import Summits.Ventures.PercRepro.Conditioning

/-!
# Support of the product weight: sure edges, null events, almost-sure equality

* `weight_eq_zero_of_open_of_eq_zero` / `weight_eq_zero_of_closed_of_eq_one`: an edge with
  `p e = 0` is surely closed, an edge with `p e = 1` surely open.
* `prob_congr_of_support`: two events that agree on `{ω | weight p ω ≠ 0}` have the same
  probability ("equal almost surely").
* `prob_inter_closed_of_eq_zero`, `prob_inter_open_of_eq_one`, `prob_inter_cylinder_of_eq_zero`:
  intersecting with a sure event does not change the probability.
* `zeroOn p T`: the weight vector with the edges of `T` switched off (graph surgery without
  changing the edge type), with `isProb_zeroOn`, `zeroOn_apply_of_mem`, `zeroOn_apply_of_notMem`.
* `keepOn p K` (the complementary vector: `p` on `K`, `0` off `K`) and **revealing an edge set**:
  `weight_keepOn_mul_weight_zeroOn` (the weight factorises along `K`) and the splitting
  identities `prob_eq_sum_keepOn` / `expect_eq_sum_keepOn`,
  `P_p(D) = ∑_ζ w_{keepOn p K}(ζ) · P_{zeroOn p K}{ω | ζ ⊔ ω ∈ D}` — condition on the states
  of the edges of `K`, then percolate on the rest (the induction step of van den Berg–Kahn-type
  arguments).  Section `KeepZero` is p1's (lean-drafts/p1/Reveal.lean,
  2026-08-22T01:41Z), absorbed verbatim into the canonical interface.
-/

open Finset

namespace PercRepro

section Support

variable {E : Type*} [Fintype E] [DecidableEq E]

/-! ### Sure edges -/

omit [DecidableEq E] in
/-- If `p e = 0`, every configuration with `e` open has weight `0`. -/
theorem weight_eq_zero_of_open_of_eq_zero {p : E → ℝ} {e : E} (hpe : p e = 0) {ω : Config E}
    (hω : ω e = true) : weight p ω = 0 := by
  unfold weight
  exact Finset.prod_eq_zero (Finset.mem_univ e) (by simp [hω, hpe])

omit [DecidableEq E] in
/-- If `p e = 1`, every configuration with `e` closed has weight `0`. -/
theorem weight_eq_zero_of_closed_of_eq_one {p : E → ℝ} {e : E} (hpe : p e = 1) {ω : Config E}
    (hω : ω e = false) : weight p ω = 0 := by
  unfold weight
  exact Finset.prod_eq_zero (Finset.mem_univ e) (by simp [hω, hpe])

omit [DecidableEq E] in
/-- On the support of the weight, open edges have `p e ≠ 0`. -/
theorem ne_zero_of_weight_ne_zero_of_open {p : E → ℝ} {ω : Config E} (h : weight p ω ≠ 0)
    {e : E} (hω : ω e = true) : p e ≠ 0 :=
  fun hpe => h (weight_eq_zero_of_open_of_eq_zero hpe hω)

omit [DecidableEq E] in
/-- On the support of the weight, closed edges have `p e ≠ 1`. -/
theorem ne_one_of_weight_ne_zero_of_closed {p : E → ℝ} {ω : Config E} (h : weight p ω ≠ 0)
    {e : E} (hω : ω e = false) : p e ≠ 1 :=
  fun hpe => h (weight_eq_zero_of_closed_of_eq_one hpe hω)

omit [DecidableEq E] in
/-- On the support of the weight, an edge with `p e = 0` is closed. -/
theorem eq_false_of_weight_ne_zero_of_eq_zero {p : E → ℝ} {ω : Config E} (h : weight p ω ≠ 0)
    {e : E} (hpe : p e = 0) : ω e = false := by
  cases hω : ω e
  · rfl
  · exact absurd (weight_eq_zero_of_open_of_eq_zero hpe hω) h
/-! ### The isometry -/

/-- **The Hilbert transform is an `L²` isometry** (M. Riesz `p = 2` / Plancherel): for a real
`f ∈ L¹(ℝ) ∩ L²(ℝ)` whose symmetric p.v. integrand is integrable on `(0,∞)` at a.e. `x`, the pointwise
Hilbert transform `hilbertTransform f` is in `L²` and `‖Hf‖_{L²} = ‖f‖_{L²}`.
[cite: Grafakos2014, eq. (5.1.14) and Thm. 5.1.7 (case p = 2)] -/
theorem memLp_two_hilbertTransform_and_eLpNorm_eq {f : ℝ → ℝ} (hf : Integrable f) (hf2 : MemLp f 2)
    (hint : ∀ᵐ x : ℝ, IntegrableOn (fun t => (f (x - t) - f (x + t)) / t) (Ioi 0)) :
    MemLp (hilbertTransform f) 2 ∧ eLpNorm (hilbertTransform f) 2 volume = eLpNorm f 2 volume := by
  -- the complexified truncations `u n` and their a.e. limit `v = Hf`
  have hu : ∀ n : ℕ, AEStronglyMeasurable
      (fun x => (hilbertTransformTrunc (1 / ((n : ℝ) + 1)) ((n : ℝ) + 1) f x : ℂ)) volume := fun n =>
    (integrable_hilbertTransformTrunc hf (window_pos n) (R := (n : ℝ) + 1)).ofReal.aestronglyMeasurable
  have hlim : ∀ᵐ x : ℝ, Tendsto (fun n : ℕ => (hilbertTransformTrunc (1 / ((n : ℝ) + 1)) ((n : ℝ) + 1) f x : ℂ))
      atTop (𝓝 (hilbertTransform f x : ℂ)) := by
    filter_upwards [hint] with x hx
    exact (Complex.continuous_ofReal.tendsto _).comp (tendsto_hilbertTransformTrunc hx)
  have hv : AEStronglyMeasurable (fun x => (hilbertTransform f x : ℂ)) volume :=
    aestronglyMeasurable_of_tendsto_ae atTop hu hlim
  -- `L²`-Cauchy: `∫ ‖u n − u m‖ₑ² ≤ 2Aₙ + 2Aₘ`, `Aₙ → 0`
  have hcau : ∀ n m : ℕ, (∫⁻ x, ‖(hilbertTransformTrunc (1 / ((n : ℝ) + 1)) ((n : ℝ) + 1) f x : ℂ) -
        (hilbertTransformTrunc (1 / ((m : ℝ) + 1)) ((m : ℝ) + 1) f x : ℂ)‖ₑ ^ 2) ≤
      2 * (∫⁻ k, ‖((((-(2 / π * (sinIntegral (2 * π * k * ((n : ℝ) + 1)) -
          sinIntegral (2 * π * k * (1 / ((n : ℝ) + 1)))))) : ℝ) : ℂ) * I -
        (((-Real.sign k) : ℝ) : ℂ) * I) * 𝓕 (fun x => (f x : ℂ)) k‖ₑ ^ 2) +
      2 * (∫⁻ k, ‖((((-(2 / π * (sinIntegral (2 * π * k * ((m : ℝ) + 1)) -
          sinIntegral (2 * π * k * (1 / ((m : ℝ) + 1)))))) : ℝ) : ℂ) * I -
        (((-Real.sign k) : ℝ) : ℂ) * I) * 𝓕 (fun x => (f x : ℂ)) k‖ₑ ^ 2) := by
    intro n m
    rw [lintegral_trunc_sub_trunc_sq hf hf2 n m]
    exact lintegral_multiplier_sub_sq_le hf n m
  have hA := tendsto_lintegral_multiplier_sub_lim hf hf2
  have hD := tendsto_lintegral_sub_sq_of_cauchy hu hlim hcau hA
  have hT := tendsto_eLpNorm_sub_of_lintegral hD
  -- `v = Hf` is in `L²`: `v = u n − (u n − v)` with the difference eventually of finite `L²` norm
  have hvfin : eLpNorm (fun x => (hilbertTransform f x : ℂ)) 2 volume < ⊤ := by
    have hev : ∀ᶠ n : ℕ in atTop, eLpNorm (fun x =>
        (hilbertTransformTrunc (1 / ((n : ℝ) + 1)) ((n : ℝ) + 1) f x : ℂ) - (hilbertTransform f x : ℂ)) 2 volume
        < 1 := (tendsto_order.1 hT).2 1 (by norm_num)
    obtain ⟨n, hn⟩ := hev.exists
    have h2n : MemLp (fun x => (hilbertTransformTrunc (1 / ((n : ℝ) + 1)) ((n : ℝ) + 1) f x : ℂ)) 2 :=
      memLp_ofReal (memLp_two_hilbertTransformTrunc hf hf2 (window_pos n))
    have heq : (fun x => (hilbertTransform f x : ℂ)) = fun x =>
        (hilbertTransformTrunc (1 / ((n : ℝ) + 1)) ((n : ℝ) + 1) f x : ℂ) -
        ((hilbertTransformTrunc (1 / ((n : ℝ) + 1)) ((n : ℝ) + 1) f x : ℂ) - (hilbertTransform f x : ℂ)) := by
      funext x; ring
    rw [heq]
    refine lt_of_le_of_lt (eLpNorm_sub_le h2n.1 ((hu n).sub hv) (by norm_num)) ?_
    exact ENNReal.add_lt_top.2 ⟨h2n.eLpNorm_lt_top, hn.trans ENNReal.one_lt_top⟩
  -- `‖u n‖₂ → ‖v‖₂` and `‖u n‖₂ → ‖f‖₂`
  have hE := tendsto_eLpNorm_of_tendsto_sub hu hv hvfin.ne hT
  have hE' : Tendsto (fun n : ℕ => eLpNorm
      (fun x => (hilbertTransformTrunc (1 / ((n : ℝ) + 1)) ((n : ℝ) + 1) f x : ℂ)) 2 volume) atTop
      (𝓝 (eLpNorm f 2 volume)) := by
    have hrw : ∀ n : ℕ, eLpNorm (fun x => (hilbertTransformTrunc (1 / ((n : ℝ) + 1)) ((n : ℝ) + 1) f x : ℂ))
        2 volume = (∫⁻ k, ‖(((-(2 / π * (sinIntegral (2 * π * k * ((n : ℝ) + 1)) -
          sinIntegral (2 * π * k * (1 / ((n : ℝ) + 1)))))) : ℝ) : ℂ) * I *
        𝓕 (fun x => (f x : ℂ)) k‖ₑ ^ 2) ^ (1 / (2 : ℝ)) := by
      intro n
      have hIn : Integrable (fun x => (hilbertTransformTrunc (1 / ((n : ℝ) + 1)) ((n : ℝ) + 1) f x : ℂ)) :=
        (integrable_hilbertTransformTrunc hf (window_pos n)).ofReal
      have h2n : MemLp (fun x => (hilbertTransformTrunc (1 / ((n : ℝ) + 1)) ((n : ℝ) + 1) f x : ℂ)) 2 :=
        memLp_ofReal (memLp_two_hilbertTransformTrunc hf hf2 (window_pos n))
      rw [eLpNorm_eq_lintegral_rpow_enorm_toReal two_ne_zero ENNReal.ofNat_ne_top]
      simp only [ENNReal.toReal_ofNat, ENNReal.rpow_two]
      rw [← lintegral_enorm_sq_fourierIntegral_eq hIn h2n]
      congr 1
      refine lintegral_congr fun k => ?_
      rw [fourier_hilbertTransformTrunc hf (window_pos n) (window_le n)]
    simp_rw [hrw]
    have hf2' : eLpNorm f 2 volume = (∫⁻ x, ‖f x‖ₑ ^ 2) ^ (1 / (2 : ℝ)) := by
      rw [eLpNorm_eq_lintegral_rpow_enorm_toReal two_ne_zero ENNReal.ofNat_ne_top]
      simp only [ENNReal.toReal_ofNat, ENNReal.rpow_two]
    rw [hf2']
    exact (ENNReal.continuous_rpow_const.tendsto _).comp (tendsto_lintegral_multiplier_sq hf hf2)
  have hEq : eLpNorm (fun x => (hilbertTransform f x : ℂ)) 2 volume = eLpNorm f 2 volume :=
    tendsto_nhds_unique hE hE'
  -- back to the real-valued function
  have hreal : eLpNorm (hilbertTransform f) 2 volume = eLpNorm (fun x => (hilbertTransform f x : ℂ)) 2 volume :=
    eLpNorm_congr_norm_ae (ae_of_all _ fun x => by rw [Complex.norm_real])
  have hmeasR : AEStronglyMeasurable (hilbertTransform f) volume := by
    have hu' : ∀ n : ℕ, AEStronglyMeasurable
        (fun x => hilbertTransformTrunc (1 / ((n : ℝ) + 1)) ((n : ℝ) + 1) f x) volume := fun n =>
      (integrable_hilbertTransformTrunc hf (window_pos n) (R := (n : ℝ) + 1)).aestronglyMeasurable
    have hlim' : ∀ᵐ x : ℝ, Tendsto (fun n : ℕ => hilbertTransformTrunc (1 / ((n : ℝ) + 1)) ((n : ℝ) + 1) f x)
        atTop (𝓝 (hilbertTransform f x)) := by
      filter_upwards [hint] with x hx using tendsto_hilbertTransformTrunc hx
    exact aestronglyMeasurable_of_tendsto_ae atTop hu' hlim'
  refine ⟨⟨hmeasR, ?_⟩, ?_⟩
  · rw [hreal, hEq]; exact hf2.eLpNorm_lt_top
  · rw [hreal, hEq]

/-- **`‖Hf‖_{L²} = ‖f‖_{L²}`** for real `f ∈ L¹ ∩ L²` with a.e.-integrable symmetric p.v. integrand.
[cite: Grafakos2014, eq. (5.1.14)] -/
theorem eLpNorm_hilbertTransform_eq {f : ℝ → ℝ} (hf : Integrable f) (hf2 : MemLp f 2)
    (hint : ∀ᵐ x : ℝ, IntegrableOn (fun t => (f (x - t) - f (x + t)) / t) (Ioi 0)) :
    eLpNorm (hilbertTransform f) 2 volume = eLpNorm f 2 volume :=
  (memLp_two_hilbertTransform_and_eLpNorm_eq hf hf2 hint).2

/-- **`Hf ∈ L²`** for real `f ∈ L¹ ∩ L²` with a.e.-integrable symmetric p.v. integrand.
[cite: Grafakos2014, eq. (5.1.14) and Thm. 5.1.7 (case p = 2)] -/
theorem memLp_two_hilbertTransform {f : ℝ → ℝ} (hf : Integrable f) (hf2 : MemLp f 2)
    (hint : ∀ᵐ x : ℝ, IntegrableOn (fun t => (f (x - t) - f (x + t)) / t) (Ioi 0)) :
    MemLp (hilbertTransform f) 2 :=
  (memLp_two_hilbertTransform_and_eLpNorm_eq hf hf2 hint).1

/-- **Integral form**: `∫ (Hf)² = ∫ f²` for real `f ∈ L¹ ∩ L²` with a.e.-integrable symmetric p.v. integrand.
[cite: Grafakos2014, eq. (5.1.14)] -/
theorem integral_hilbertTransform_sq_eq {f : ℝ → ℝ} (hf : Integrable f) (hf2 : MemLp f 2)
    (hint : ∀ᵐ x : ℝ, IntegrableOn (fun t => (f (x - t) - f (x + t)) / t) (Ioi 0)) :
    ∫ x, (hilbertTransform f x) ^ 2 = ∫ x, (f x) ^ 2 := by
  have hH := memLp_two_hilbertTransform hf hf2 hint
  have h := eLpNorm_hilbertTransform_eq hf hf2 hint
  rw [eLpNorm_eq_lintegral_rpow_enorm_toReal two_ne_zero ENNReal.ofNat_ne_top,
    eLpNorm_eq_lintegral_rpow_enorm_toReal two_ne_zero ENNReal.ofNat_ne_top] at h
  simp only [ENNReal.toReal_ofNat, one_div, ENNReal.rpow_two] at h
  have h' : (∫⁻ x, ‖hilbertTransform f x‖ₑ ^ 2) = ∫⁻ x, ‖f x‖ₑ ^ 2 := by
    have h2 := congrArg (fun x : ℝ≥0∞ => x ^ (2 : ℝ)) h
    simp only [← ENNReal.rpow_mul, show (2 : ℝ)⁻¹ * 2 = 1 by norm_num, ENNReal.rpow_one] at h2
    exact h2
  rw [integral_eq_lintegral_of_nonneg_ae (ae_of_all _ fun x => sq_nonneg _)
      hH.integrable_sq.aestronglyMeasurable,
    integral_eq_lintegral_of_nonneg_ae (ae_of_all _ fun x => sq_nonneg _)
      hf2.integrable_sq.aestronglyMeasurable]
  have e : ∀ (g : ℝ → ℝ) (x : ℝ), ENNReal.ofReal (g x ^ 2) = ‖g x‖ₑ ^ 2 := fun g x => by
    rw [← ofReal_norm, Real.norm_eq_abs, ← ENNReal.ofReal_pow (abs_nonneg _), sq_abs]
  simp_rw [e, h']

/-- **`C¹` version**: for `f ∈ C¹(ℝ) ∩ L¹ ∩ L²` the symmetric integrand is integrable at every point
(`integrableOn_symmIntegrand_of_contDiff`), so `Hf ∈ L²` and `‖Hf‖_{L²} = ‖f‖_{L²}`.
[cite: Grafakos2014, eq. (5.1.14) with Rmk. 5.1.2] -/
theorem eLpNorm_hilbertTransform_eq_of_contDiff {f : ℝ → ℝ} (hf : ContDiff ℝ 1 f) (hfi : Integrable f)
    (hf2 : MemLp f 2) :
    MemLp (hilbertTransform f) 2 ∧ eLpNorm (hilbertTransform f) 2 volume = eLpNorm f 2 volume :=
  memLp_two_hilbertTransform_and_eLpNorm_eq hfi hf2
    (ae_of_all _ fun x => integrableOn_symmIntegrand_of_contDiff hf hfi x)

/-- **`L²` convergence of the truncations** (exported form of the step inside `memLp_two_hilbertTransform_and_eLpNorm_eq`):
for real `f ∈ L¹ ∩ L²` with a.e.-integrable symmetric p.v. integrand, `‖H_{1/(n+1), n+1} f − Hf‖_{L²} → 0`.
[cite: Grafakos2014, Rmk. 5.1.6 («the expressions H^{(ε)}(f) converge a.e. (and also in L^p when p > 1)»)] -/
theorem tendsto_eLpNorm_hilbertTransformTrunc_sub {f : ℝ → ℝ} (hf : Integrable f) (hf2 : MemLp f 2)
    (hint : ∀ᵐ x : ℝ, IntegrableOn (fun t => (f (x - t) - f (x + t)) / t) (Ioi 0)) :
    Tendsto (fun n : ℕ => eLpNorm (fun x => hilbertTransformTrunc (1 / ((n : ℝ) + 1)) ((n : ℝ) + 1) f x -
      hilbertTransform f x) 2 volume) atTop (𝓝 0) := by
  -- complexified truncations, a.e. limit, Cauchy bound, Fatou (as in the isometry proof)
  have hu : ∀ n : ℕ, AEStronglyMeasurable
      (fun x => (hilbertTransformTrunc (1 / ((n : ℝ) + 1)) ((n : ℝ) + 1) f x : ℂ)) volume := fun n =>
    (integrable_hilbertTransformTrunc hf (window_pos n) (R := (n : ℝ) + 1)).ofReal.aestronglyMeasurable
  have hlim : ∀ᵐ x : ℝ, Tendsto (fun n : ℕ => (hilbertTransformTrunc (1 / ((n : ℝ) + 1)) ((n : ℝ) + 1) f x : ℂ))
      atTop (𝓝 (hilbertTransform f x : ℂ)) := by
    filter_upwards [hint] with x hx
    exact (Complex.continuous_ofReal.tendsto _).comp (tendsto_hilbertTransformTrunc hx)
  have hcau : ∀ n m : ℕ, (∫⁻ x, ‖(hilbertTransformTrunc (1 / ((n : ℝ) + 1)) ((n : ℝ) + 1) f x : ℂ) -
        (hilbertTransformTrunc (1 / ((m : ℝ) + 1)) ((m : ℝ) + 1) f x : ℂ)‖ₑ ^ 2) ≤
      2 * (∫⁻ k, ‖((((-(2 / π * (sinIntegral (2 * π * k * ((n : ℝ) + 1)) -
          sinIntegral (2 * π * k * (1 / ((n : ℝ) + 1)))))) : ℝ) : ℂ) * I -
        (((-Real.sign k) : ℝ) : ℂ) * I) * 𝓕 (fun x => (f x : ℂ)) k‖ₑ ^ 2) +
      2 * (∫⁻ k, ‖((((-(2 / π * (sinIntegral (2 * π * k * ((m : ℝ) + 1)) -
          sinIntegral (2 * π * k * (1 / ((m : ℝ) + 1)))))) : ℝ) : ℂ) * I -
        (((-Real.sign k) : ℝ) : ℂ) * I) * 𝓕 (fun x => (f x : ℂ)) k‖ₑ ^ 2) := by
    intro n m
    rw [lintegral_trunc_sub_trunc_sq hf hf2 n m]
    exact lintegral_multiplier_sub_sq_le hf n m
  have hD := tendsto_lintegral_sub_sq_of_cauchy hu hlim hcau (tendsto_lintegral_multiplier_sub_lim hf hf2)
  have hT := tendsto_eLpNorm_sub_of_lintegral hD
  -- back to the real-valued differences (same pointwise norm)
  refine hT.congr fun n => ?_
  refine eLpNorm_congr_norm_ae (ae_of_all _ fun x => ?_)
  rw [← Complex.ofReal_sub, Complex.norm_real]

end Literature.Analysis.Fourier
────────────────
Each line of the data above that contains "edges" counts once; report the total alone.

6